CATE estimators using IPW and DR pseudo-outcomes

Simulated outcome: $ Y = \frac{1}{d}\sum_{i=1}^{d}X_{i} + \epsilon, \text{where}\ \epsilon \sim N(0,0.5)$

Simulated treatment assignment: $ logit(pt) = \alpha\sum_{i=1}^{d}X_{i}$

Covariates: $X \sim N(0,I), \text{where}\ I$ is the identity matrix

In this simulation we vary $\alpha \in \{0,0.2,0.4,0.6\} $ and plot the RMSE of CATE w.r.t. $\alpha$

In [None]:
import numpy as np
from src.synthetic_data import ex2_sample
from src.cate_learners import PseudoDRLearner,PseudoIPWLearner
from src.plots import create_boxplot
import numpy as np
import matplotlib.pyplot as plt

'''
Simulation setup
'''
seed = 1 # for reproducibility
r = 100 # number of simulations
d = 5 # number of covariates
k = 2 # number of folds for cross-fitting 
alpha = np.arange(0,0.8,0.2)
sample_size = 5000 # sample size used for training
num_test = 1000 # sample size used for testing
np.random.seed(seed)

In [None]:
'''
Generate one dataset per value of the coefficient and plot p(T=1)
'''
all_pt_values = []
for i in range(len(alpha)):
    dataset = ex2_sample(sample_size,d,alpha[i])
    all_pt_values.append(dataset['pt'])

bins = np.arange(0,1.05,0.05)
fig,ax = plt.subplots(ncols=len(alpha),figsize=(4*len(alpha),4))
for i in range(len(alpha)):
    ax[i].hist(all_pt_values[i],bins=bins)
    ax[i].set_title(f"min = {np.min(all_pt_values[i]):.2f}, max = {np.max(all_pt_values[i]):.2f}")
fig.tight_layout()


In [None]:
'''
Run simulation
'''
dr_cate = []
ipw_cate = []
true_ite = []
for i in range(len(alpha)):
    print(f"Running simulation using strength = {alpha[i]:.2f}...")
    dr_cate_i = np.zeros([r,num_test])
    ipw_cate_i = np.zeros([r,num_test])
    ite_i = np.zeros([r,num_test])
    for j in range(r):
        data_train = ex2_sample(sample_size,d,alpha[i])
        data_test = ex2_sample(num_test,d,alpha[i])

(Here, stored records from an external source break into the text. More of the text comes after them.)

import Literature.Barriers.RiemannHypothesis.TuranPartialSumsCheckSound
import HarnessLib

/-!
# Sections of `ζ` beyond `σ = 1`: certified zeros of `ζ_N`, `29 ≤ N ≤ 399`

Barrier catalogue `Literature/Barriers/RiemannHypothesis/`, companion of `TuranPartialSums.lean`.
Pure proof file (a kernel computation; nothing is defined or asserted): for every `N` with
`29 ≤ N ≤ 399`
the section `ζ_N(s) = ∑_{n ≤ N} n^{-s}` has a zero with `Re s > 1` — cases of Platt–Trudgian 2016,
Theorem 1.1 (ii) ("for all other positive `N` there are infinitely many such
zeroes"; there attributed to Spira 1968, van de Lune–te Riele 1982 and Monach 1980), here CERTIFIED
BY THE KERNEL: `exists_zero_of_checkSegs` (`TuranPartialSumsCheckSound.lean`) applied to the
segments `(n₀, len, [(p, x, y, d), …])` below — for `n₀ ≤ N < n₀ + len` the primes `p` (all
`p ≤ √N` and possibly a few more) get the Gaussian phases `ω(p) = (x + iy)/d`, `x² + y² = d²`, all
larger primes are free — each `N` being verified by `check N 1 es` (the `σ = 1` criterion
`exists_zero_of_criterion` in exact arithmetic) through `decide +kernel` (standard axioms only;
`maxHeartbeats 0` lifts the deterministic time-out for the one declaration; a few minutes of kernel
time). The phases were found by floating-point optimisation and rounded to Pythagorean points; they
carry no meaning beyond passing the check.

## References

* [PlattTrudgian2016] D. J. Platt, T. S. Trudgian, *Zeroes of partial sums of the zeta-function*,
  LMS J. Comput. Math. 19 (2016), 37–41, Thm. 1.1 and §1 (Table 1).
* [Spira1968] R. Spira, Math. Comp. 22 (1968), 163–173, §4 Table III (`N = 19, 23–27, 29–50`).
-/

namespace Literature.Barriers.RiemannHypothesis

open TuranCheck

set_option maxHeartbeats 0 in
/-- **Certified zeros of the sections `ζ_N`, `29 ≤ N ≤ 399`**: for every such `N` there is `s` with
`Re s > 1` and `ζ_N(s) = 0`. [cite: PlattTrudgian2016, Theorem 1.1] -/
theorem exists_zero_of_certificate_29_399 (N : ℕ) (h₁ : 29 ≤ N) (h₂ : N < 400) :
    ∃ s : ℂ, 1 < s.re ∧ zetaPartialSum N s = 0 :=
  exists_zero_of_checkSegs (W := 1)
    (segs := [(29, 7,
        [(2, 16, -63, 65), (3, -36, -77, 85), (5, -80, -39, 89), (7, -112, -15, 113),
         (11, -35, 12, 37)]),
      (36, 30,
        [(2, 12, -35, 37), (3, -12, -35, 37), (5, -91, -60, 109), (7, -60, -11, 61),
         (11, -84, 13, 85)]),
      (66, 103,
        [(2, 39, -80, 89), (3, -15, -112, 113), (5, -20, -21, 29), (7, -80, -39, 89),
         (11, -112, -15, 113)]),
      (169, 120,
        [(2, 60, 91, 109), (3, 15, 112, 113), (5, -8, 15, 17), (7, -20, 21, 29),
         (11, -77, 36, 85), (13, -35, 12, 37)]),
      (289, 111,
        [(2, 3, -4, 5), (3, 20, -99, 101), (5, -12, -35, 37), (7, -3, -4, 5),
         (11, -91, -60, 109), (13, -80, -39, 89), (17, -35, -12, 37), (19, -99, -20, 101)])])
    (by decide +kernel) (by decide +kernel) N h₁ h₂

end Literature.Barriers.RiemannHypothesis
omit hp in
/-- The answer at index `ck + i` is `f` at point `i` of block `c`. [folklore] -/
theorem ansOf_getD (f : (Fin n → Bool) → Bool) (uf : Fin (T * 2 * (k * n + k * β)) → Bool) (c : Fin (T * 2)) (i : Fin k) :
    (List.ofFn (ansOf f uf)).getD ((c : ℕ) * k + i) false = f ((blkOf (uf ∘ ampPIdxEquiv n k β T) c).1 i) := by
  have hlt : (c : ℕ) * k + i < T * 2 * k := by
    have h1 : (c : ℕ) + 1 ≤ T * 2 := c.isLt
    have := Nat.mul_le_mul_right k h1
    rw [add_mul, one_mul] at this
    have := i.isLt
    omega
  rw [List.getD_eq_getElem _ _ (by simpa using hlt), List.getElem_ofFn]
  have hm : finProdFinEquiv.symm (⟨(c : ℕ) * k + i, hlt⟩ : Fin (T * 2 * k)) = (c, i) := by
    rw [Equiv.symm_apply_eq]; apply Fin.ext; simp [finProdFinEquiv]; ring
  simp only [ansOf, hm]
  rfl

omit hp in
/-- The position window of the input bits is the position. [folklore] -/
theorem posWindow_eq (uf : Fin (T * 2 * (k * n + k * β)) → Bool) (c : Fin (T * 2)) (i : Fin k) :
    bitsToNat (((List.ofFn uf).drop (posOff n k β c i)).takeD β false) = posVal ((blkOf (uf ∘ ampPIdxEquiv n k β T) c).2 i) := by
  have hle : posOff n k β c i + β ≤ T * 2 * (k * n + k * β) := by
    have h1 : (c : ℕ) + 1 ≤ T * 2 := c.isLt
    have hc := Nat.mul_le_mul_right (k * n + k * β) h1
    rw [add_mul, one_mul] at hc
    have h2 : (i : ℕ) + 1 ≤ k := i.isLt
    have hi := Nat.mul_le_mul_right β h2
    rw [add_mul, one_mul] at hi
    unfold posOff
    nlinarith
  rw [drop_takeD_ofFn uf hle, bitsToNat_ofFn_eq_posVal]
  congr 1
  funext e
  simp only [blkOf, Function.comp_apply]
  congr 1
  apply Fin.ext
  rw [ampPIdxEquiv_inr_val]

omit hp in
/-- A `range`-indexed map is an `ofFn`. [folklore] -/
theorem map_range_eq_ofFn {α : Type*} (m : ℕ) (g : ℕ → α) : (List.range m).map g = List.ofFn fun i : Fin m => g i := by
  rw [← List.map_coe_finRange_eq_range, List.map_map, List.ofFn_eq_map]
  rfl

/-- **`a_c` is the GL symbol of block `c`** (through `val`). [cite: CarmosinoImpagliazzoKabanetsKolokolova2016, §4.2] -/
theorem blkValN_eq (f : (Fin n → Bool) → Bool) (uf : Fin (T * 2 * (k * n + k * β)) → Bool) (c : Fin (T * 2)) :
    blkValN p n k β (List.ofFn uf) (List.ofFn (ansOf f uf)) c = (blkG p f (blkOf (uf ∘ ampPIdxEquiv n k β T) c)).val := by
  set b := blkOf (uf ∘ ampPIdxEquiv n k β T) c with hb
  set t : Fin k → ℕ := fun i => if f (b.1 i) then posVal (b.2 i) else 0 with ht
  have hmap : ((List.range k).map fun i => if (List.ofFn (ansOf f uf)).getD ((c : ℕ) * k + i) false then
      bitsToNat (((List.ofFn uf).drop (posOff n k β c i)).takeD β false) else 0) = List.ofFn t := by
    rw [map_range_eq_ofFn]
    congr 1
    funext i
    rw [ansOf_getD, posWindow_eq]
  have hG : blkG p f b = ((∑ i : Fin k, t i : ℕ) : ZMod p) := by
    unfold blkG dpGLP
    change ∑ i : Fin k, dpVecP f b.1 i * ((posVal (b.2 i) : ℕ) : ZMod p) = _
    rw [Nat.cast_sum]
    refine Finset.sum_congr rfl fun i _ => ?_
    simp only [dpVecP, ht]
    split_ifs <;> simp
  rw [blkValN, hmap, List.sum_ofFn, hG, ZMod.val_natCast]

/-- **The recipe computes `AMP_p(f)`** on genuine inputs and true answers.
[cite: CarmosinoImpagliazzoKabanetsKolokolova2016, §4.2 / Thm. 4.8] -/
theorem ampPValN_eq (f : (Fin n → Bool) → Bool) (uf : Fin (T * 2 * (k * n + k * β)) → Bool) :
    ampPValN p n k β T (List.ofFn uf) (List.ofFn (ansOf f uf)) = ampPFin p f k β T uf := by
  have hamp : ampPFin p f k β T uf = vnL (List.ofFn (pairUp T fun c => blkG p f (blkOf (uf ∘ ampPIdxEquiv n k β T) c))) := rfl
  rw [hamp, ← vnLN_map_val, List.map_ofFn, ampPValN, map_range_eq_ofFn]
  congr 1
  congr 1
  funext j
  have h0 : ((finProdFinEquiv (j, (0 : Fin 2)) : Fin (T * 2)) : ℕ) = 2 * j := by simp [finProdFinEquiv]
  have h1 : ((finProdFinEquiv (j, (1 : Fin 2)) : Fin (T * 2)) : ℕ) = 2 * j + 1 := by simp [finProdFinEquiv, add_comm]
  have e0 := blkValN_eq (p := p) f uf (finProdFinEquiv (j, (0 : Fin 2)))
  have e1 := blkValN_eq (p := p) f uf (finProdFinEquiv (j, (1 : Fin 2)))
  rw [h0] at e0
  rw [h1] at e1
  simp only [Function.comp_apply, pairUp_apply]
  rw [e0, e1]

/-! ### The recipe as a polynomial-time code -/

omit hp in
/-- The fold state stays in `{0, 1, 2}`. [folklore] -/
theorem foldl_vnStepN_le (l : List (ℕ × ℕ)) {s : ℕ} (hs : s ≤ 2) : l.foldl (fun s ab => vnStepN ab s) s ≤ 2 := by
  induction l generalizing s with
  | nil => exact hs
  | cons ab l ih =>
      rw [List.foldl_cons]
      refine ih ?_
      unfold vnStepN
      split_ifs <;> omega

/-- The argument code `⟨⟨1ⁿ, ⟨1ᵏ, ⟨1^β, 1ᵀ⟩⟩⟩, ⟨u, ans⟩⟩`. [folklore] -/
abbrev ampArgE : (ℕ × (ℕ × (ℕ × ℕ))) × (List Bool × List Bool) → List Bool :=
  pairE (pairE unE (pairE unE (pairE unE unE))) (pairE strE strE)

omit hp in
/-- The argument code on a tuple. [folklore] -/
theorem ampArgE_apply (n k β T : ℕ) (u ans : List Bool) :
    ampArgE ((n, (k, (β, T))), (u, ans)) =
      boolPair (boolPair (ones n) (boolPair (ones k) (boolPair (ones β) (ones T)))) (boolPair u ans) := by
  simp [ampArgE, pairE_apply, unE_eq_ones, strE]

/-- The von Neumann step is a code. [folklore] -/
theorem vnStepN_codeFP : CodeFP (pairE (pairE natE natE) natE) natE (fun t => vnStepN t.1 t.2) := by
  have hs : CodeFP (pairE (pairE natE natE) natE) natE (fun t => t.2) := snd _ _
  have ha : CodeFP (pairE (pairE natE natE) natE) natE (fun t => t.1.1) := (fst _ _).fst'
  have hb : CodeFP (pairE (pairE natE natE) natE) natE (fun t => t.1.2) := (fst _ _).snd'
  have hs0 : CodeFP (pairE (pairE natE natE) natE) bitE (fun t => decide (t.2 = 0)) :=
    (natEq.comp (hs.pair (const _ 0))).congr fun _ => rfl
  have hab : CodeFP (pairE (pairE natE natE) natE) bitE (fun t => decide (t.1.1 = t.1.2)) :=
    (natEq.comp (ha.pair hb)).congr fun _ => rfl
  have hba : CodeFP (pairE (pairE natE natE) natE) bitE (fun t => decide (t.1.2 < t.1.1)) :=
    (natLt.comp (hb.pair ha)).congr fun _ => rfl
  have hinner : CodeFP (pairE (pairE natE natE) natE) natE
      (fun t => if decide (t.1.1 = t.1.2) then 0 else if decide (t.1.2 < t.1.1) then 2 else 1) :=
    hab.ite (const _ 0) (hba.ite (const _ 2) (const _ 1))
  refine (hs0.ite hinner hs).congr fun t => ?_
  unfold vnStepN
  by_cases h0 : t.2 = 0
  · simp only [h0, decide_true, if_true]
    by_cases h1 : t.1.1 = t.1.2 <;> by_cases h2 : t.1.2 < t.1.1 <;> simp [h1, h2]
  · simp [h0]

variable (p)

omit hp in
/-- **The recipe `ampPValN` is a polynomial-time code.** [cite: AroraBarak2009, §1.3] -/
theorem ampPVal_codeFP :
    CodeFP ampArgE bitE (fun a => ampPValN p a.1.1 a.1.2.1 a.1.2.2.1 a.1.2.2.2 a.2.1 a.2.2) := by
  -- parameters, in binary
  have hn : CodeFP ampArgE natE (fun a => a.1.1) := (natOfUn.comp (fst _ _).fst').congr fun _ => rfl
  have hk : CodeFP ampArgE natE (fun a => a.1.2.1) := (natOfUn.comp (fst _ _).snd'.fst').congr fun _ => rfl
  have hkU : CodeFP ampArgE unE (fun a => a.1.2.1) := (fst _ _).snd'.fst'
  have hβ : CodeFP ampArgE natE (fun a => a.1.2.2.1) := (natOfUn.comp (fst _ _).snd'.snd'.fst').congr fun _ => rfl
  have hβU : CodeFP ampArgE unE (fun a => a.1.2.2.1) := (fst _ _).snd'.snd'.fst'
  have hTU : CodeFP ampArgE unE (fun a => a.1.2.2.2) := (fst _ _).snd'.snd'.snd'
  have hu : CodeFP ampArgE strE (fun a => a.2.1) := (snd _ _).fst'
  have hans : CodeFP ampArgE strE (fun a => a.2.2) := (snd _ _).snd'
  have huL : CodeFP ampArgE unE (fun a => a.2.1.length) := strLength.comp hu
  -- the term `(a, c, i) ↦ if ans[ck+i] then bitsToNat (window) else 0`
  let σ₁ : Type := (((ℕ × (ℕ × (ℕ × ℕ))) × (List Bool × List Bool)) × ℕ) × ℕ
  let e₁ : σ₁ → List Bool := pairE (pairE ampArgE natE) natE
  have hA₁ : CodeFP e₁ ampArgE (fun t => t.1.1) := (fst _ _).fst'
  have hc₁ : CodeFP e₁ natE (fun t => t.1.2) := (fst _ _).snd'
  have hi₁ : CodeFP e₁ natE (fun t => t.2) := snd _ _
  have hidx : CodeFP e₁ natE (fun t => t.1.2 * t.1.1.1.2.1 + t.2) :=
    (natAdd.comp ((natMul.comp (hc₁.pair (hk.comp hA₁))).pair hi₁)).congr fun _ => rfl
  have hbit : CodeFP e₁ bitE (fun t => t.1.1.2.2.getD (t.1.2 * t.1.1.1.2.1 + t.2) false) :=
    (strGetDNat.comp ((hans.comp hA₁).pair hidx)).congr fun _ => rfl
  have hoff : CodeFP e₁ natE (fun t => posOff t.1.1.1.1 t.1.1.1.2.1 t.1.1.1.2.2.1 t.1.2 t.2) :=
    ((natAdd.comp ((natAdd.comp ((natMul.comp (hc₁.pair (natAdd.comp ((natMul.comp ((hk.comp hA₁).pair (hn.comp hA₁))).pair
      (natMul.comp ((hk.comp hA₁).pair (hβ.comp hA₁))))))).pair (natMul.comp ((hk.comp hA₁).pair (hn.comp hA₁))))).pair
      (natMul.comp (hi₁.pair (hβ.comp hA₁)))))).congr fun _ => rfl
  have hoffU : CodeFP e₁ unE (fun t => min (posOff t.1.1.1.1 t.1.1.1.2.1 t.1.1.1.2.2.1 t.1.2 t.2) t.1.1.2.1.length) :=
    (unOfNatMin.comp ((huL.comp hA₁).pair hoff)).congr fun _ => rfl
  have hwin : CodeFP e₁ strE (fun t => (t.1.1.2.1.drop (min (posOff t.1.1.1.1 t.1.1.1.2.1 t.1.1.1.2.2.1 t.1.2 t.2) t.1.1.2.1.length)).takeD
      t.1.1.1.2.2.1 false) :=
    (slice.comp (hoffU.pair ((hβU.comp hA₁).pair (hu.comp hA₁)))).congr fun _ => rfl
  have hval : CodeFP e₁ natE (fun t => bitsToNat ((t.1.1.2.1.drop (posOff t.1.1.1.1 t.1.1.1.2.1 t.1.1.1.2.2.1 t.1.2 t.2)).takeD
      t.1.1.1.2.2.1 false)) :=
    (strVal.comp hwin).congr fun t => by
      congr 2
      by_cases h : posOff t.1.1.1.1 t.1.1.1.2.1 t.1.1.1.2.2.1 t.1.2 t.2 ≤ t.1.1.2.1.length
      · rw [min_eq_left h]
      · rw [min_eq_right (le_of_not_ge h), List.drop_length, List.drop_eq_nil_of_le (le_of_not_ge h)]
  have hterm : CodeFP e₁ natE (fun t => if t.1.1.2.2.getD (t.1.2 * t.1.1.1.2.1 + t.2) false then
      bitsToNat ((t.1.1.2.1.drop (posOff t.1.1.1.1 t.1.1.1.2.1 t.1.1.1.2.2.1 t.1.2 t.2)).takeD t.1.1.1.2.2.1 false) else 0) :=
    hbit.ite hval (const _ 0)
  -- the block value `(a, c) ↦ a_c`
  have hrangeK : CodeFP (pairE ampArgE natE) (rawE natE) (fun s => List.range s.1.1.2.1) := urange.comp (hkU.comp (fst _ _))
  have hmap₁ := (CodeFP.map hterm).comp ((CodeFP.id (pairE ampArgE natE)).pair hrangeK)
  have hblk : CodeFP (pairE ampArgE natE) natE (fun s => blkValN p s.1.1.1 s.1.1.2.1 s.1.1.2.2.1 s.1.2.1 s.1.2.2 s.2) :=
    (natMod.comp ((natSum.comp hmap₁).pair (const _ p))).congr fun s => by
      simp only [blkValN, id]
  -- the pairs `(a_{2j}, a_{2j+1})`
  have hA₂ : CodeFP (pairE ampArgE natE) ampArgE (fun s => s.1) := fst _ _
  have hj₂ : CodeFP (pairE ampArgE natE) natE (fun s => s.2) := snd _ _
  have h2j : CodeFP (pairE ampArgE natE) natE (fun s => 2 * s.2) := (natMul.comp ((const _ 2).pair hj₂)).congr fun _ => rfl
  have h2j1 : CodeFP (pairE ampArgE natE) natE (fun s => 2 * s.2 + 1) := (natAdd.comp (h2j.pair (const _ 1))).congr fun _ => rfl
  have hpairJ : CodeFP (pairE ampArgE natE) (pairE natE natE) (fun s =>
      (blkValN p s.1.1.1 s.1.1.2.1 s.1.1.2.2.1 s.1.2.1 s.1.2.2 (2 * s.2), blkValN p s.1.1.1 s.1.1.2.1 s.1.1.2.2.1 s.1.2.1 s.1.2.2 (2 * s.2 + 1))) :=
    ((hblk.comp (hA₂.pair h2j)).pair (hblk.comp (hA₂.pair h2j1))).congr fun _ => rfl
  have hrangeT : CodeFP ampArgE (rawE natE) (fun a => List.range a.1.2.2.2) := urange.comp hTU
  have hpairs := (CodeFP.map hpairJ).comp ((CodeFP.id ampArgE).pair hrangeT)
  -- the fold and the output bit
  have hfold : CodeFP (rawE (pairE natE natE)) natE (fun l => l.foldl (fun s ab => vnStepN ab s) 0) :=
    foldl₀ (step := fun ab s => vnStepN ab s) (b₀ := 0) vnStepN_codeFP (C 2) fun l₁ l₂ => by
      rw [eval_C]
      exact (length_natE_le _).trans (foldl_vnStepN_le l₁ (by norm_num))
  have hout : CodeFP (rawE (pairE natE natE)) bitE vnLN :=
    ((natEq.comp (hfold.pair (const _ 1))).not).congr fun l => by simp [vnLN]
  exact (hout.comp hpairs).congr fun a => by simp only [ampPValN, id]
/-- **The (G-ord, `e = 2`) cell of X3 at `(ℚ, v)`, modulo FILE 1.** For `W/ℚ` globally minimal in
X3 ∩ (G-ord, `e = 2`) at the odd `p` and the place `v ∋ p`: granted FILE 1's unit-root character for
EVERY globally minimal good-ordinary `V/ℚ` at `v`, there is a line WITH character on `W[p^∞]` at
`(ℚ, v)` (hypothesis-(ii) shape): the twist model is `ClassX3Gord.exists_goodOrd_pStar_twist_model`
(`classX3Gord_of_subGordTwo_of_odd`). This is the `(ℚ, v)`-level input of FILE 3 (door-c4 g5: transport to
`(K, 𝔭)` at a split `p`). [cite: GreenbergLNM1716, §2 pp. 69–70]
[cite: EmertonPollackWeston2006, §3.1 (eq:ordes) (arXiv:math/0404484 p. 17)] -/
theorem lineCharacter_rat_of_subGordTwo_of_unitRoot (hp2 : p ≠ 2) (hpv : ((p : ℕ) : 𝓞 ℚ) ∈ v.asIdeal)
    (hunit : ∀ (V : WeierstrassCurve ℚ) [V.IsElliptic] [V.IsGloballyMinimal],
      GoodOrd V p → ∀ (hΔ : ¬ (p : ℤ) ∣ minimalDiscriminantInt V), ∃ (a : ℤ) (α : ℤ_[p]ˣ),
      ((α : ℤ_[p])) ^ 2 = a * (α : ℤ_[p]) - p ∧
      ∀ (σ : absoluteGaloisGroup (v.adicCompletion ℚ)) (n : ℕ), IsFrobPow σ (n : ℤ) →
        ∀ (k : ℕ) (c : V.geomPrimaryTorsion p), c ∈ (reductionDatum V p hpv hΔ).plus → p ^ k • c = 0 →
          ∀ N : ℤ, ((N : ℤ_[p]) -
              ((GaloisRep.cyclotomicCharacter ℚ p (absGaloisRestrict ℚ (v.adicCompletion ℚ) σ) *
                (α⁻¹) ^ n : ℤ_[p]ˣ) : ℤ_[p]) ∈ (Ideal.span {(p : ℤ_[p]) ^ k} : Ideal ℤ_[p])) →
            absGaloisRestrict ℚ (v.adicCompletion ℚ) σ • c = N • c)
    (W : WeierstrassCurve ℚ) [W.IsElliptic] [W.IsGloballyMinimal] (hX : ClassX3 W p)
    (hS : SubGordTwo W p) :
    ∃ (C' : AddSubgroup (W.geomPrimaryTorsion p)) (a' : ℤ) (α' : ℤ_[p]ˣ),
      (∀ δ ∈ decomp v, ∀ c ∈ C', δ • c ∈ C') ∧
      Set.ncard {c : W.geomPrimaryTorsion p | c ∈ C' ∧ p • c = 0} ≤ p ∧
      (∀ k : ℕ, ∃ c ∈ C', addOrderOf c = p ^ k) ∧
      (∃ τ ∈ decomp v, ∀ m : W.geomPrimaryTorsion p, τ • m + m ∈ C') ∧
      ((α' : ℤ_[p])) ^ 2 = a' * (α' : ℤ_[p]) - p ∧
      (∀ (σ : absoluteGaloisGroup (v.adicCompletion ℚ)) (n : ℕ), IsFrobPow σ (n : ℤ) →
        ∃ s : ℤ, (s = 1 ∨ s = -1) ∧
          ∀ (k : ℕ) (c : W.geomPrimaryTorsion p), c ∈ C' → p ^ k • c = 0 →
            ∀ N : ℤ, ((N : ℤ_[p]) - s *
                ((GaloisRep.cyclotomicCharacter ℚ p (absGaloisRestrict ℚ (v.adicCompletion ℚ) σ) *
                  (α'⁻¹) ^ n : ℤ_[p]ˣ) : ℤ_[p]) ∈ (Ideal.span {(p : ℤ_[p]) ^ k} : Ideal ℤ_[p])) →
              absGaloisRestrict ℚ (v.adicCompletion ℚ) σ • c = N • c) := by
  obtain ⟨V, _, _, C, hV, hC⟩ := ClassX3Gord.exists_goodOrd_pStar_twist_model W p hp2
    (classX3Gord_of_subGordTwo_of_odd W p hp2 hX hS) hS.2
  exact lineCharacter_rat_of_goodOrd_pStar_twist_of_unitRoot hp2 V hV hpv (hunit V hV) ⟨C, hC⟩
/-- ★ **A6 — THE HYPOTHESES OF §2 ARE JOINTLY INHABITED AT EVERY DEPTH, BY PRINT'S OWN CUBE MEMBER**: for `1 ≤ L ≤ ρ`, `k ≥ 1` and a spacing `η > 0` with `Lᵏη ≤ 1`,
n05-c's concrete member of n05-a's index (`B8CubeMemberIdxB8Laws.exists_member_cube_laws`: `Ω = {□_j}`, `Λs = cubeLamS`, the three located laws `IdxB8Laws`) is an
ADMISSIBLE domain sequence (`cubeFam_domainSeq`), its top tower READS (1.5) (`lamTop_cubeLamS`), and therefore — by §2, not by hypothesis — the layer law (L2) holds at
every truncation `m ≤ k` and so does the averaging-binder class law `LevelSepPP L m Ω (fun m' j => towerBondsP L Ω (Λs m') j) 1`.
[cite: Balaban1985RegularSpaces, (1.3)–(1.6) p.77, (1.31) p.82, (1.68) p.88, (1.131)–(1.132) p.99, p.98 («The sequence of cubes {□_j} is an admissible family»);
Balaban1984PropagatorsII, (2.1)–(2.3) p.224] -/
theorem exists_member_layerLaw (hL : 1 ≤ L) (a : Site d) (M : ℕ) {ρ : ℕ} (hρ : L ≤ ρ) {k : ℕ} (hk : 1 ≤ k) {η : ℝ}
    (hη : 0 < η) (hscale : (L : ℝ) ^ k * η ≤ 1) :
    ∃ i : ZdIdx d L, i.k = k ∧ i.η = η ∧ i.Ω = cubeFam false L a M ρ k ∧ i.Λs = cubeLamS L a M ρ k ∧ IdxB8Laws L i ∧ DomainSeq L i.Ω ∧
      (∀ j, j < i.k → ∀ z ∈ i.Λs i.k j, ((L : ℤ) ^ j) • z ∈ Lam L i.Ω j) ∧
      (∀ m, m ≤ i.k → ∀ j, j < m → ∀ z ∈ i.Λs m j, ∀ x, Under L j z x → x ∉ i.Ω (j + 1)) ∧
      ∀ m, m ≤ i.k → LevelSepPP L m i.Ω (fun m' j => towerBondsP L i.Ω (i.Λs m') j) 1 := by
  obtain ⟨i, hik, hiη, hΩ, hΛ, -, hlaws⟩ := exists_member_cube_laws hL a M hρ hk hη hscale
  have hds : DomainSeq L i.Ω := by
    rw [hΩ]
    exact cubeFam_domainSeq false hL a M hρ k
  have hlam : ∀ j, j < i.k → ∀ z ∈ i.Λs i.k j, ((L : ℤ) ^ j) • z ∈ Lam L i.Ω j := by
    intro j hj z hz
    rw [hik] at hj
    rw [hΛ, hik] at hz
    rw [hΩ]
    exact lamTop_cubeLamS hL a M ρ k j hj z hz
  exact ⟨i, hik, hiη, hΩ, hΛ, hlaws, hds, hlam, layer_member_of_lamTop hL i hlaws hds hlam,
    levelSepPP_towerBondsP_member_of_lamTop hL i hlaws hds hlam⟩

        dr_model = PseudoDRLearner(k,seed)
        dr_model.train(data_train['x'],data_train['y'],data_train['t'])
        dr_cate_i[j,:] = dr_model.predict(data_test['x'])
        ite_i[j,:] = data_test['ite']

        ipw_model = PseudoIPWLearner(k,seed)
        ipw_model.train(data_train['x'],data_train['y'],data_train['t'])
        ipw_cate_i[j,:] = ipw_model.predict(data_test['x'])

    dr_cate.append(dr_cate_i)
    ipw_cate.append(ipw_cate_i)
    true_ite.append(ite_i)

In [None]:
'''
Plot RMSE of CATE
'''
cate_dr = np.zeros([len(alpha),r])
cate_ipw = np.zeros([len(alpha),r])
cate_outcome = np.zeros([len(alpha),r])
for i in range(len(alpha)):
    cate_dr[i,:] = np.sqrt(np.mean(np.square(dr_cate[i]-true_ite[i]),1))
    cate_ipw[i,:] = np.sqrt(np.mean(np.square(ipw_cate[i]-true_ite[i]),1))

CATE_est_names = ["DR","IPW"]
CATE_est = [cate_dr,cate_ipw]
alpha_str = ["{:.2f}".format(a) for a in alpha]
create_boxplot(CATE_est,CATE_est_names,alpha_str,x_lab=r"$\alpha$",y_lab="RMSE",ref=None)